> Problem statement: Given the records below, transcribe each of them exactly.

> Records to use:
import Summits.RiemannHypothesis.RiemannHypothesis.Theorems.WeilFormatCDataO108ColTables
import Summits.RiemannHypothesis.RiemannHypothesis.Theorems.S2FormatCE0
import Literature.NumberTheory.LFunctions.YoshidaWindowGramTailMSSines
import Literature.NumberTheory.LFunctions.YoshidaWindowGramMiddleJBox
import Literature.NumberTheory.LFunctions.YoshidaWindowGramTailJFactoredScaled
import Literature.NumberTheory.LFunctions.YoshidaWindowGramTailMSFactored
import Literature.NumberTheory.LFunctions.YoshidaWindowGramTailJDiagTight
import Summits.RiemannHypothesis.RiemannHypothesis.Theorems.FormatCPsdBands
import Summits.RiemannHypothesis.RiemannHypothesis.Theorems.WeilFormatCDiagShift
import Summits.RiemannHypothesis.RiemannHypothesis.Theorems.FormatCPsdSymmBands
import HarnessLib

/-!
# Format C kernel rung `O108` (a = 27/25, column-band layout): light-table slices 1520…1580 (kernel certificates)

Window `a = 27/25`; prime powers in the window: 2, 3, 2^2, 5, 7, 2^3; prime constant A = 2358/1000 (`WeilFormatC.primeCoeff_form_ge_cells_1098`); evaluator parameters S = 2^320, Kpi 160, Kser 190, kred 8, Kexp 55, J 150; full table modes < 321; light column table modes < 2051; units 2^-310 (Schur entries), 2^-154 (column digits, width 157), 2^-148 (tail-factor digits, width 151), 2^-64 (reciprocal weights), 2^-40 (tail base); order-J tail J = 4, θ = 1/2048, η = 1/10 | 4/1.
Design row: sr-gb-rung-b B g22 hp odd λ-run = PARITY CELL 17 L-SIDE: a = 27/25 with SIX prime powers 2,3,4,5,7,8 (kmax 8; WeilFormatC.primeCoeff_form_ge_cells_1098, A = 2358/1000), μ = 2^-109, odd 320/640/2048, kit precision S 2^320 / c 310 / Kpi 160 / Kser 190 / Kexp 55 / J 150 (A g23 hp levers), MS tail; probes (A g25 / B g22): λ_min(DS) 1.22e-33 @ 27/25 (Bo 320), 1.58e-33 (Bo 384); see HOME(B)/CELL16-LSIDE-B-g22.md. Generated by sr-gb-rung-a prover A g22 with rh-explicit-weil-2 gen7's generator extended for the odd λ-run (--sector odd --mu-log2; HOME(A)/code-g22/gen7/gramgen7.py sha16 b22c17hp00000108) from `#eval` of the tree's `Encl` functions; every datum is re-verified by the kernel in the theorem files (`decide +kernel`). Helper data of the rh-explicit Weil-positivity programme (format C, K-CELL-2), RH-free. [cite: Yoshida1992HermitianForms, §5 (5.15)-(5.16) p. 301; §7 pp. 305–312]
-/

set_option linter.dupNamespace false
set_option exponentiation.threshold 1024
set_option maxRecDepth 200000

namespace Summit.RiemannHypothesis.RiemannHypothesis.Theorems.WeilFormatCData.O108
open Literature.NumberTheory.LFunctions Literature.NumberTheory.LFunctions.Yoshida1992 Encl Literature.Analysis.ValidatedNumerics.NumericsMP

/-- kernel: light-table slice `[1520, 1530)`. -/
theorem tC1520 : checkTableCol O108.prm O108.C O108.ctab 1520 10 = true := by decide +kernel

/-- kernel: light-table slice `[1530, 1540)`. -/
theorem tC1530 : checkTableCol O108.prm O108.C O108.ctab 1530 10 = true := by decide +kernel

/-- kernel: light-table slice `[1540, 1550)`. -/
theorem tC1540 : checkTableCol O108.prm O108.C O108.ctab 1540 10 = true := by decide +kernel

/-- kernel: light-table slice `[1550, 1560)`. -/
theorem tC1550 : checkTableCol O108.prm O108.C O108.ctab 1550 10 = true := by decide +kernel

/-- kernel: light-table slice `[1560, 1570)`. -/
theorem tC1560 : checkTableCol O108.prm O108.C O108.ctab 1560 10 = true := by decide +kernel

/-- kernel: light-table slice `[1570, 1580)`. -/
theorem tC1570 : checkTableCol O108.prm O108.C O108.ctab 1570 10 = true := by decide +kernel

end Summit.RiemannHypothesis.RiemannHypothesis.Theorems.WeilFormatCData.O108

> Problem solution:
import Summits.RiemannHypothesis.RiemannHypothesis.Theorems.WeilFormatCDataO108ColTables
import Summits.RiemannHypothesis.RiemannHypothesis.Theorems.S2FormatCE0
import Literature.NumberTheory.LFunctions.YoshidaWindowGramTailMSSines
import Literature.NumberTheory.LFunctions.YoshidaWindowGramMiddleJBox
import Literature.NumberTheory.LFunctions.YoshidaWindowGramTailJFactoredScaled
import Literature.NumberTheory.LFunctions.YoshidaWindowGramTailMSFactored
import Literature.NumberTheory.LFunctions.YoshidaWindowGramTailJDiagTight
import Summits.RiemannHypothesis.RiemannHypothesis.Theorems.FormatCPsdBands
import Summits.RiemannHypothesis.RiemannHypothesis.Theorems.WeilFormatCDiagShift
import Summits.RiemannHypothesis.RiemannHypothesis.Theorems.FormatCPsdSymmBands
import HarnessLib

/-!
# Format C kernel rung `O108` (a = 27/25, column-band layout): light-table slices 1520…1580 (kernel certificates)

Window `a = 27/25`; prime powers in the window: 2, 3, 2^2, 5, 7, 2^3; prime constant A = 2358/1000 (`WeilFormatC.primeCoeff_form_ge_cells_1098`); evaluator parameters S = 2^320, Kpi 160, Kser 190, kred 8, Kexp 55, J 150; full table modes < 321; light column table modes < 2051; units 2^-310 (Schur entries), 2^-154 (column digits, width 157), 2^-148 (tail-factor digits, width 151), 2^-64 (reciprocal weights), 2^-40 (tail base); order-J tail J = 4, θ = 1/2048, η = 1/10 | 4/1.
Design row: sr-gb-rung-b B g22 hp odd λ-run = PARITY CELL 17 L-SIDE: a = 27/25 with SIX prime powers 2,3,4,5,7,8 (kmax 8; WeilFormatC.primeCoeff_form_ge_cells_1098, A = 2358/1000), μ = 2^-109, odd 320/640/2048, kit precision S 2^320 / c 310 / Kpi 160 / Kser 190 / Kexp 55 / J 150 (A g23 hp levers), MS tail; probes (A g25 / B g22): λ_min(DS) 1.22e-33 @ 27/25 (Bo 320), 1.58e-33 (Bo 384); see HOME(B)/CELL16-LSIDE-B-g22.md. Generated by sr-gb-rung-a prover A g22 with rh-explicit-weil-2 gen7's generator extended for the odd λ-run (--sector odd --mu-log2; HOME(A)/code-g22/gen7/gramgen7.py sha16 b22c17hp00000108) from `#eval` of the tree's `Encl` functions; every datum is re-verified by the kernel in the theorem files (`decide +kernel`). Helper data of the rh-explicit Weil-positivity programme (format C, K-CELL-2), RH-free. [cite: Yoshida1992HermitianForms, §5 (5.15)-(5.16) p. 301; §7 pp. 305–312]
-/

set_option linter.dupNamespace false
set_option exponentiation.threshold 1024
set_option maxRecDepth 200000

namespace Summit.RiemannHypothesis.RiemannHypothesis.Theorems.WeilFormatCData.O108
open Literature.NumberTheory.LFunctions Literature.NumberTheory.LFunctions.Yoshida1992 Encl Literature.Analysis.ValidatedNumerics.NumericsMP

/-- kernel: light-table slice `[1520, 1530)`. -/
theorem tC1520 : checkTableCol O108.prm O108.C O108.ctab 1520 10 = true := by decide +kernel

/-- kernel: light-table slice `[1530, 1540)`. -/
theorem tC1530 : checkTableCol O108.prm O108.C O108.ctab 1530 10 = true := by decide +kernel

/-- kernel: light-table slice `[1540, 1550)`. -/
theorem tC1540 : checkTableCol O108.prm O108.C O108.ctab 1540 10 = true := by decide +kernel

/-- kernel: light-table slice `[1550, 1560)`. -/
theorem tC1550 : checkTableCol O108.prm O108.C O108.ctab 1550 10 = true := by decide +kernel

/-- kernel: light-table slice `[1560, 1570)`. -/
theorem tC1560 : checkTableCol O108.prm O108.C O108.ctab 1560 10 = true := by decide +kernel

/-- kernel: light-table slice `[1570, 1580)`. -/
theorem tC1570 : checkTableCol O108.prm O108.C O108.ctab 1570 10 = true := by decide +kernel

end Summit.RiemannHypothesis.RiemannHypothesis.Theorems.WeilFormatCData.O108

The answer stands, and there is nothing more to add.